Dang, now I’m tempted to go pick it up…
Life Path? I don’t think so, I remember it having classes (Armsman was one).
Decades ago, can barely remember…
@gleichman – well, it was only $7 so I couldn’t resist. Turns out that while it is class-based, it has a Traveller-like enlistment system…you enlist in a service (most services accept all the classes in different roles) and then serve a number of terms, rolling each term to see if you get promoted, get an assignment particular to the service (command of a ship, discover a new planet) and if you can re-up, with mods based on your stats. Your total time in service and final rank determines mustering out benefits and how many extra points you can spend on skills, and the service determines what skills in what proportion you can spend on. So quite a bit more complicated than either D&D or Traveller, though perhaps not the most complicated I’ve seen.
Doesn’t seem like too much extra effort to me.

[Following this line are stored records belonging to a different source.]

import Summits.BirchSwinnertonDyer.BirchSwinnertonDyer.Theorems.AlignedTransportAtTwoMainConjectureOfRankZeroBSDAtTwoOrdinaryStandardShapeExact
import Summits.BirchSwinnertonDyer.Rank1Residual.X5.TwoAdicImageCertificates
import HarnessLib

/-!
# Route `AlignedTransportAtTwo`, crux C2 `MainConjectureOfRankZeroBSDAtTwo` (stmt-BirchSwinnertonDyer-22298):
# A WITNESS FOR THE SHAPE BINDER — the triple `(a₂, a₄, a₆) = (0, 0, 1)`: `x³ + x² + 64` has no rational root (none modulo `7`), `Δ[1,0,0,0,1] = −433`,
# and the cubic field `ℚ(x(P))` of `y² + xy = x³ + 1` contains a root; so the integer-triple named input is NOT vacuous

HONEST FRAMING. WIDTH-5 attached prover seat `bsd-line-att-p4` g35 on line `birth`; `--supports` stmt-BirchSwinnertonDyer-22298, closes nothing; BSD is NOT
proved; crux C2, its verdict and every registered stub untouched. THEOREMS ONLY (no `def`, no named fact, no `sorry`); UNCONDITIONAL. Companion of
`…OrdinaryStandardShape{,Exact,Crux}` (this seat, same gen): the A3 (non-vacuity) instance for the binder SHAPE — a triple meeting all three hypotheses
(`a₄ + a₆` odd, no rational root, `Δ ∉ ℤ²`) together with a cubic number field containing a root — so that «SHAPE» is a genuine `∀` over a non-empty
index set, and by the exact image a GLOBALLY MINIMAL good-ordinary curve with `E(ℚ)[2] = 0`, `Δ ∉ ℚ²` realising it exists.

* `shape_001_ne_zero` (no rational root of `x³ + x² + 64`: no root modulo `7`), `Δ_001` (`Δ[1,0,0,0,1] = −433`), `not_isSquare_Δ_001`,
  ★ `exists_standardShape_witness` (a triple meeting the three hypotheses), ★ `exists_cubicField_standardShape_root` (a cubic NUMBER FIELD — the model
  `ℚ⟮β₀⟯` of the cubic `2`-torsion field of `[1,0,0,0,1] ⊗ ℚ` — containing a root of `x³ + x² + 64`; it is not Galois, embeds into `ℚ₂`, has `v₂(d_F)`
  even), `exists_cellCurve_witness` (a globally minimal good-ordinary curve with `E(ℚ)[2] = 0`, `Δ ∉ ℚ²` whose `u`-cubic has the roots of `x³ + x² + 64`
  up to a rational affinity).
PARTITION: none; beyond-print theorem: no; BSD is NOT proved by any of this.

References: [SilvermanAEC2009] III.§1, VIII.§8; tree: `…OrdinaryStandardShape{,Exact}` (g35), `X5.TwoAdicImageCertificates` (`forall_cubic_ne_zero_of_forall_ne`),
`…PointFieldCarrierCM` (`finrank_adjoin_xT_model`), `…SharedCubicDivisionField` (`aeval_four_mul_xT_twoDivisionUCubic`), `…CMSexticFieldDoor` (`aeval_mk_eq_zero_of_aeval_eq_zero`).
-/

-- the Theorems namespace of this sub repeats the summit name by design (D-0017 nested layout)
set_option linter.dupNamespace false
set_option autoImplicit false

noncomputable section

open scoped NumberField IntermediateField

namespace Summit.BirchSwinnertonDyer.BirchSwinnertonDyer.Theorems.AlignedTransportAtTwoOrdinaryStandardShapeWitness

open NumberField Polynomial WeierstrassCurve IntermediateField Field
  Literature.NumberTheory.EllipticCurves Literature.NumberTheory.EllipticCurves.Greenberg1999
  Literature.NumberTheory.EllipticCurves.DokchitserDokchitser2012
  Summit.BirchSwinnertonDyer.Rank1Residual.F1Sign2
  Summit.BirchSwinnertonDyer.BirchSwinnertonDyer.Theorems.AlignedTransportAtTwoOrdinaryStandardShape
  Summit.BirchSwinnertonDyer.BirchSwinnertonDyer.Theorems.AlignedTransportAtTwoOrdinaryStandardShapeExact
  Summit.BirchSwinnertonDyer.BirchSwinnertonDyer.Theorems.AlignedTransportAtTwoPointFieldCarrierCM
  Summit.BirchSwinnertonDyer.BirchSwinnertonDyer.Theorems.AlignedTransportAtTwoSharedCubicDivisionField
  Summit.BirchSwinnertonDyer.BirchSwinnertonDyer.Theorems.AlignedTransportAtTwoCMSexticFieldDoor

/-! ## The witness `(a₂, a₄, a₆) = (0, 0, 1)`: `x³ + x² + 64`, `Δ = −433` -/

section Witness

/-- **`x³ + x² + 64` — the shape cubic of `(a₂, a₄, a₆) = (0, 0, 1)` — has no rational root** (no root modulo `7`). [cite: SilvermanAEC2009, III.2.3 (b)] -/
theorem shape_001_ne_zero : ∀ x : ℚ, x ^ 3 + (1 + 4 * ((0 : ℤ) : ℚ)) * x ^ 2 + 16 * ((0 : ℤ) : ℚ) * x + 64 * ((1 : ℤ) : ℚ) ≠ 0 := by
  intro x hx
  refine Summit.BirchSwinnertonDyer.Rank1Residual.X5.O1.forall_cubic_ne_zero_of_forall_ne (c₂ := 1) (c₁ := 0) (c₀ := 64) (ℓ := 7)
    (by decide) x ?_
  push_cast at hx ⊢
  linear_combination hx

/-- `Δ[1, 0, 0, 0, 1] = −433` (the curve `y² + xy = x³ + 1`). [cite: SilvermanAEC2009, III.§1] -/
theorem Δ_001 : (⟨1, 0, 0, 0, 1⟩ : WeierstrassCurve ℤ).Δ = -433 := by
  rw [Δ_standard_eq]; norm_num

/-- `Δ[1, 0, 0, 0, 1] = −433` is not a square. [folklore] -/
theorem not_isSquare_Δ_001 : ¬ IsSquare (⟨1, 0, 0, 0, 1⟩ : WeierstrassCurve ℤ).Δ := by
  rw [Δ_001]
  rintro ⟨r, hr⟩
  nlinarith [mul_self_nonneg r]

/-- ★ **THE SHAPE BINDER IS NOT VACUOUS (triple level)**: `(a₂, a₄, a₆) = (0, 0, 1)` has `a₄ + a₆` odd, shape cubic `x³ + x² + 64` without rational root,
and `Δ[1,0,0,0,1] = −433 ∉ ℤ²`. [cite: SilvermanAEC2009, III.§1 and III.2.3 (b)] -/
theorem exists_standardShape_witness :
    ∃ a₂ a₄ a₆ : ℤ, Odd (a₄ + a₆) ∧
      (∀ x : ℚ, x ^ 3 + (1 + 4 * (a₂ : ℚ)) * x ^ 2 + 16 * (a₄ : ℚ) * x + 64 * (a₆ : ℚ) ≠ 0) ∧
      ¬ IsSquare (⟨1, a₂, 0, a₄, a₆⟩ : WeierstrassCurve ℤ).Δ :=
  ⟨0, 0, 1, by decide, shape_001_ne_zero, not_isSquare_Δ_001⟩

/-- ★ **THE SHAPE BINDER IS NOT VACUOUS (field level)**: there is a cubic NUMBER FIELD containing a root of `x³ + x² + 64` — the model `ℚ⟮β₀⟯` of the
cubic `2`-torsion field of the standard model `[1, 0, 0, 0, 1] ⊗ ℚ` (`y² + xy = x³ + 1`, `E(ℚ)[2] = 0`), with the root `4β₀`. By `…OrdinaryStandardShapeExact`
§2 it is not Galois over `ℚ`, embeds into `ℚ₂` and has `v₂(d_F)` even. [cite: SilvermanAEC2009, III.§1 and VIII.§1] -/
theorem exists_cubicField_standardShape_root :
    ∃ (F : Type) (_ : Field F) (_ : NumberField F), Module.finrank ℚ F = 3 ∧
      ∃ e : F, e ^ 3 + (1 + 4 * ((0 : ℤ) : F)) * e ^ 2 + 16 * ((0 : ℤ) : F) * e + 64 * ((1 : ℤ) : F) = 0 := by
  haveI hE := isElliptic_standard 0 0 1 (by decide)
  have ht : ∀ x : ℚ, ¬ HasRationalTwoTorsionX ((⟨1, 0, 0, 0, 1⟩ : WeierstrassCurve ℤ).baseChange ℚ) x :=
    not_hasRationalTwoTorsionX_standard 0 0 1 shape_001_ne_zero
  set B : IntermediateField ℚ (AlgebraicClosure ℚ) :=
    ℚ⟮xT ((⟨1, 0, 0, 0, 1⟩ : WeierstrassCurve ℤ).baseChange ℚ) two_ne_zero 0⟯ with hB
  haveI : FiniteDimensional ℚ ↥B := adjoin.finiteDimensional ((AlgebraicClosure.isAlgebraic ℚ).isAlgebraic _).isIntegral
  haveI : NumberField ↥B := NumberField.mk
  have h3 : Module.finrank ℚ ↥B = 3 := finrank_adjoin_xT_model _ ht 0
  have h4mem : (4 : AlgebraicClosure ℚ) * xT ((⟨1, 0, 0, 0, 1⟩ : WeierstrassCurve ℤ).baseChange ℚ) two_ne_zero 0 ∈ B :=
    mul_mem (ofNat_mem B 4) (mem_adjoin_simple_self ℚ _)
  have he : aeval (⟨4 * xT ((⟨1, 0, 0, 0, 1⟩ : WeierstrassCurve ℤ).baseChange ℚ) two_ne_zero 0, h4mem⟩ : ↥B)
      (twoDivisionUCubic ((⟨1, 0, 0, 0, 1⟩ : WeierstrassCurve ℤ).baseChange ℚ)) = 0 :=
    aeval_mk_eq_zero_of_aeval_eq_zero _ B (aeval_four_mul_xT_twoDivisionUCubic _ 0) h4mem
  rw [aeval_twoDivisionUCubic_standard] at he
  exact ⟨↥B, inferInstance, inferInstance, h3, _, he⟩

/-- ★ **A globally minimal good-ORDINARY curve with `E(ℚ)[2] = 0`, `Δ ∉ ℚ²` realising the witness**: the exact image of `(0, 0, 1)` — a global minimal
model of `y² + xy = x³ + 1` whose `u`-cubic has, up to a rational affinity, the roots of `x³ + x² + 64`. UNCONDITIONAL.
[cite: SilvermanAEC2009, VIII.§8 Cor. 8.3] [cite: Neron1964] -/
theorem exists_cellCurve_witness :
    ∃ (W : WeierstrassCurve ℚ) (_ : W.IsElliptic) (_ : W.IsGloballyMinimal),
      IsOrdinaryAt W 2 ∧ (∀ x : ℚ, ¬ HasRationalTwoTorsionX W x) ∧ ¬ IsSquare W.Δ ∧
      ∃ q s : ℚ, q ≠ 0 ∧ ∀ {K : Type} [Field K] [CharZero K] [Algebra ℚ K] (e : K),
        aeval e (twoDivisionUCubic W) = 0 ↔
          ((q : K) * e + (s : K)) ^ 3 + (1 + 4 * ((0 : ℤ) : K)) * ((q : K) * e + (s : K)) ^ 2 +
              16 * ((0 : ℤ) : K) * ((q : K) * e + (s : K)) + 64 * ((1 : ℤ) : K) = 0 :=
  exists_cellCurve_of_standardShape 0 0 1 (by decide) shape_001_ne_zero not_isSquare_Δ_001

end Witness

end Summit.BirchSwinnertonDyer.BirchSwinnertonDyer.Theorems.AlignedTransportAtTwoOrdinaryStandardShapeWitness

end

More freedom than D&D (much like 3.5 D&D in a way), and more control (and more genre like characters) than Traveller.
I like the trade.
There are a rather excessive number of modifiers to the rolls, which vary by service, branch and rank attained, and there can be from 2 to 15 terms of service even without counting re-enlistment. It’s not terribly well organized, either. (E.g. the modifiers to one branch may say the same as some other branch in some other service, with the addition of X as a modifier.) I suspect it could be done fairly easily with a spreadsheet since there don’t appear to be any choices to make before you’re mustered out and have to allocate your skill points, but it seems potentially pretty tedious.